DIRECTIONS:
Output the full listing exactly.
╭─ EXTRACTED INFORMATION
import Summits.BirchSwinnertonDyer.BirchSwinnertonDyer.Theorems.Rank2ObservatoryCubicFieldR43389
import Summits.BirchSwinnertonDyer.BirchSwinnertonDyer.Theorems.Rank2Observatory2DescLinGens
import HarnessLib

/-!
# BirchSwinnertonDyer — rank ≥ 2 observatory: prime elements of the cubic field of `-26 + 51 * X - 15 * X ^ 2 + X ^ 3` (generator addendum `R43389 C1a`)

HONEST FRAMING: per-curve certified theorems and census instruments; no claim on BSD in rank ≥ 2.

Per-FIELD addendum of the KERNEL-2DESC instrument (design `b2b-bsdr2-cert-3/KERNEL-2DESC.md` §9d) for the cubic
field `K = ℚ(α)`, `α` a root of `-26 + 51 * X - 15 * X ^ 2 + X ^ 3` (`Δ = 43389`, `𝓞_K` a PID; file `Rank2ObservatoryCubicFieldR43389`):
for 2 elements `e = c₀ + c₁α + c₂α² = lin aeval_α c₀ c₁ c₂` it certifies the norm (`MonicCubic.normForm`,
`norm_lin_eq`) and primality (norm `±p`, or norm `±p^f` with the residue certificate of `lin_prime_of_pow`);
(totally real field: the signs at the three real places are certified inline per curve). These elements generate the primes
dividing `F′(θ)` for the census curves with this `2`-division field, `N < 5·10⁵` (data: kit job `j130472` + second
implementation `percurve/identities3r.py`); the per-curve files `Rank2Observatory<label>TwoDescRankTwo.lean`
reference them by name (`e_<c₀>_<c₁>_<c₂>_norm|prime`, `m` = minus). Generated by
`percurve/gen_addendum4.py`. Sorry-free; axioms `propext`, `Classical.choice`, `Quot.sound`.
[cite: Marcus2018, Ch. 3, Thm. 22] [cite: Cassels1991LecturesEllipticCurves, §15]
-/

-- single-conjunct summit: `Summit.BirchSwinnertonDyer.BirchSwinnertonDyer.…` repeats the name by design
set_option linter.dupNamespace false

noncomputable section

open scoped NumberField

open Literature.NumberTheory.NumberFields Polynomial NumberField

namespace Summit.BirchSwinnertonDyer.BirchSwinnertonDyer.Rank2Observatory.TwoDescCubic.FieldR43389

/-- `N(-7 + 14 * α - 3 * α ^ 2) = -3` (a prime above `3`, residue degree `1`; first met at `173556a1`). [folklore] -/
theorem e_m7_14_m3_norm : Algebra.norm ℚ ((lin aeval_α (-7) 14 (-3) : 𝓞 (CubicField (-15) 51 (-26))) : (CubicField (-15) 51 (-26))) = ((-3 : ℤ) : ℚ) :=
  norm_lin_eq irreducible aeval_α finrank_eq (-7) 14 (-3) (by norm_num [MonicCubic.normForm])

/-- `-7 + 14 * α - 3 * α ^ 2` is prime (norm `±3`). [cite: Marcus2018, Ch. 3, Thm. 22] -/
theorem e_m7_14_m3_prime : Prime (lin aeval_α (-7) 14 (-3) : 𝓞 (CubicField (-15) 51 (-26))) :=
  lin_prime_of_prime irreducible aeval_α finrank_eq (-7) 14 (-3) (n := -3)
    (by norm_num [MonicCubic.normForm]) (by norm_num)

/-- `N(17 - 10 * α + α ^ 2) = -1607` (a prime above `1607`, residue degree `1`; first met at `173556a1`). [folklore] -/
theorem e_17_m10_1_norm : Algebra.norm ℚ ((lin aeval_α 17 (-10) 1 : 𝓞 (CubicField (-15) 51 (-26))) : (CubicField (-15) 51 (-26))) = ((-1607 : ℤ) : ℚ) :=
  norm_lin_eq irreducible aeval_α finrank_eq 17 (-10) 1 (by norm_num [MonicCubic.normForm])

/-- `17 - 10 * α + α ^ 2` is prime (norm `±1607`). [cite: Marcus2018, Ch. 3, Thm. 22] -/
theorem e_17_m10_1_prime : Prime (lin aeval_α 17 (-10) 1 : 𝓞 (CubicField (-15) 51 (-26))) :=
  lin_prime_of_prime irreducible aeval_α finrank_eq 17 (-10) 1 (n := -1607)
    (by norm_num [MonicCubic.normForm]) (by norm_num)

end Summit.BirchSwinnertonDyer.BirchSwinnertonDyer.Rank2Observatory.TwoDescCubic.FieldR43389

end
╰─
TASK ANSWER:
import Summits.BirchSwinnertonDyer.BirchSwinnertonDyer.Theorems.Rank2ObservatoryCubicFieldR43389
import Summits.BirchSwinnertonDyer.BirchSwinnertonDyer.Theorems.Rank2Observatory2DescLinGens
import HarnessLib

/-!
# BirchSwinnertonDyer — rank ≥ 2 observatory: prime elements of the cubic field of `-26 + 51 * X - 15 * X ^ 2 + X ^ 3` (generator addendum `R43389 C1a`)

HONEST FRAMING: per-curve certified theorems and census instruments; no claim on BSD in rank ≥ 2.

Per-FIELD addendum of the KERNEL-2DESC instrument (design `b2b-bsdr2-cert-3/KERNEL-2DESC.md` §9d) for the cubic
field `K = ℚ(α)`, `α` a root of `-26 + 51 * X - 15 * X ^ 2 + X ^ 3` (`Δ = 43389`, `𝓞_K` a PID; file `Rank2ObservatoryCubicFieldR43389`):
for 2 elements `e = c₀ + c₁α + c₂α² = lin aeval_α c₀ c₁ c₂` it certifies the norm (`MonicCubic.normForm`,
`norm_lin_eq`) and primality (norm `±p`, or norm `±p^f` with the residue certificate of `lin_prime_of_pow`);
(totally real field: the signs at the three real places are certified inline per curve). These elements generate the primes
dividing `F′(θ)` for the census curves with this `2`-division field, `N < 5·10⁵` (data: kit job `j130472` + second
implementation `percurve/identities3r.py`); the per-curve files `Rank2Observatory<label>TwoDescRankTwo.lean`
reference them by name (`e_<c₀>_<c₁>_<c₂>_norm|prime`, `m` = minus). Generated by
`percurve/gen_addendum4.py`. Sorry-free; axioms `propext`, `Classical.choice`, `Quot.sound`.
[cite: Marcus2018, Ch. 3, Thm. 22] [cite: Cassels1991LecturesEllipticCurves, §15]
-/

-- single-conjunct summit: `Summit.BirchSwinnertonDyer.BirchSwinnertonDyer.…` repeats the name by design
set_option linter.dupNamespace false

noncomputable section

open scoped NumberField

open Literature.NumberTheory.NumberFields Polynomial NumberField

namespace Summit.BirchSwinnertonDyer.BirchSwinnertonDyer.Rank2Observatory.TwoDescCubic.FieldR43389

/-- `N(-7 + 14 * α - 3 * α ^ 2) = -3` (a prime above `3`, residue degree `1`; first met at `173556a1`). [folklore] -/
theorem e_m7_14_m3_norm : Algebra.norm ℚ ((lin aeval_α (-7) 14 (-3) : 𝓞 (CubicField (-15) 51 (-26))) : (CubicField (-15) 51 (-26))) = ((-3 : ℤ) : ℚ) :=
  norm_lin_eq irreducible aeval_α finrank_eq (-7) 14 (-3) (by norm_num [MonicCubic.normForm])

/-- `-7 + 14 * α - 3 * α ^ 2` is prime (norm `±3`). [cite: Marcus2018, Ch. 3, Thm. 22] -/
theorem e_m7_14_m3_prime : Prime (lin aeval_α (-7) 14 (-3) : 𝓞 (CubicField (-15) 51 (-26))) :=
  lin_prime_of_prime irreducible aeval_α finrank_eq (-7) 14 (-3) (n := -3)
    (by norm_num [MonicCubic.normForm]) (by norm_num)

/-- `N(17 - 10 * α + α ^ 2) = -1607` (a prime above `1607`, residue degree `1`; first met at `173556a1`). [folklore] -/
theorem e_17_m10_1_norm : Algebra.norm ℚ ((lin aeval_α 17 (-10) 1 : 𝓞 (CubicField (-15) 51 (-26))) : (CubicField (-15) 51 (-26))) = ((-1607 : ℤ) : ℚ) :=
  norm_lin_eq irreducible aeval_α finrank_eq 17 (-10) 1 (by norm_num [MonicCubic.normForm])

/-- `17 - 10 * α + α ^ 2` is prime (norm `±1607`). [cite: Marcus2018, Ch. 3, Thm. 22] -/
theorem e_17_m10_1_prime : Prime (lin aeval_α 17 (-10) 1 : 𝓞 (CubicField (-15) 51 (-26))) :=
  lin_prime_of_prime irreducible aeval_α finrank_eq 17 (-10) 1 (n := -1607)
    (by norm_num [MonicCubic.normForm]) (by norm_num)

end Summit.BirchSwinnertonDyer.BirchSwinnertonDyer.Rank2Observatory.TwoDescCubic.FieldR43389

end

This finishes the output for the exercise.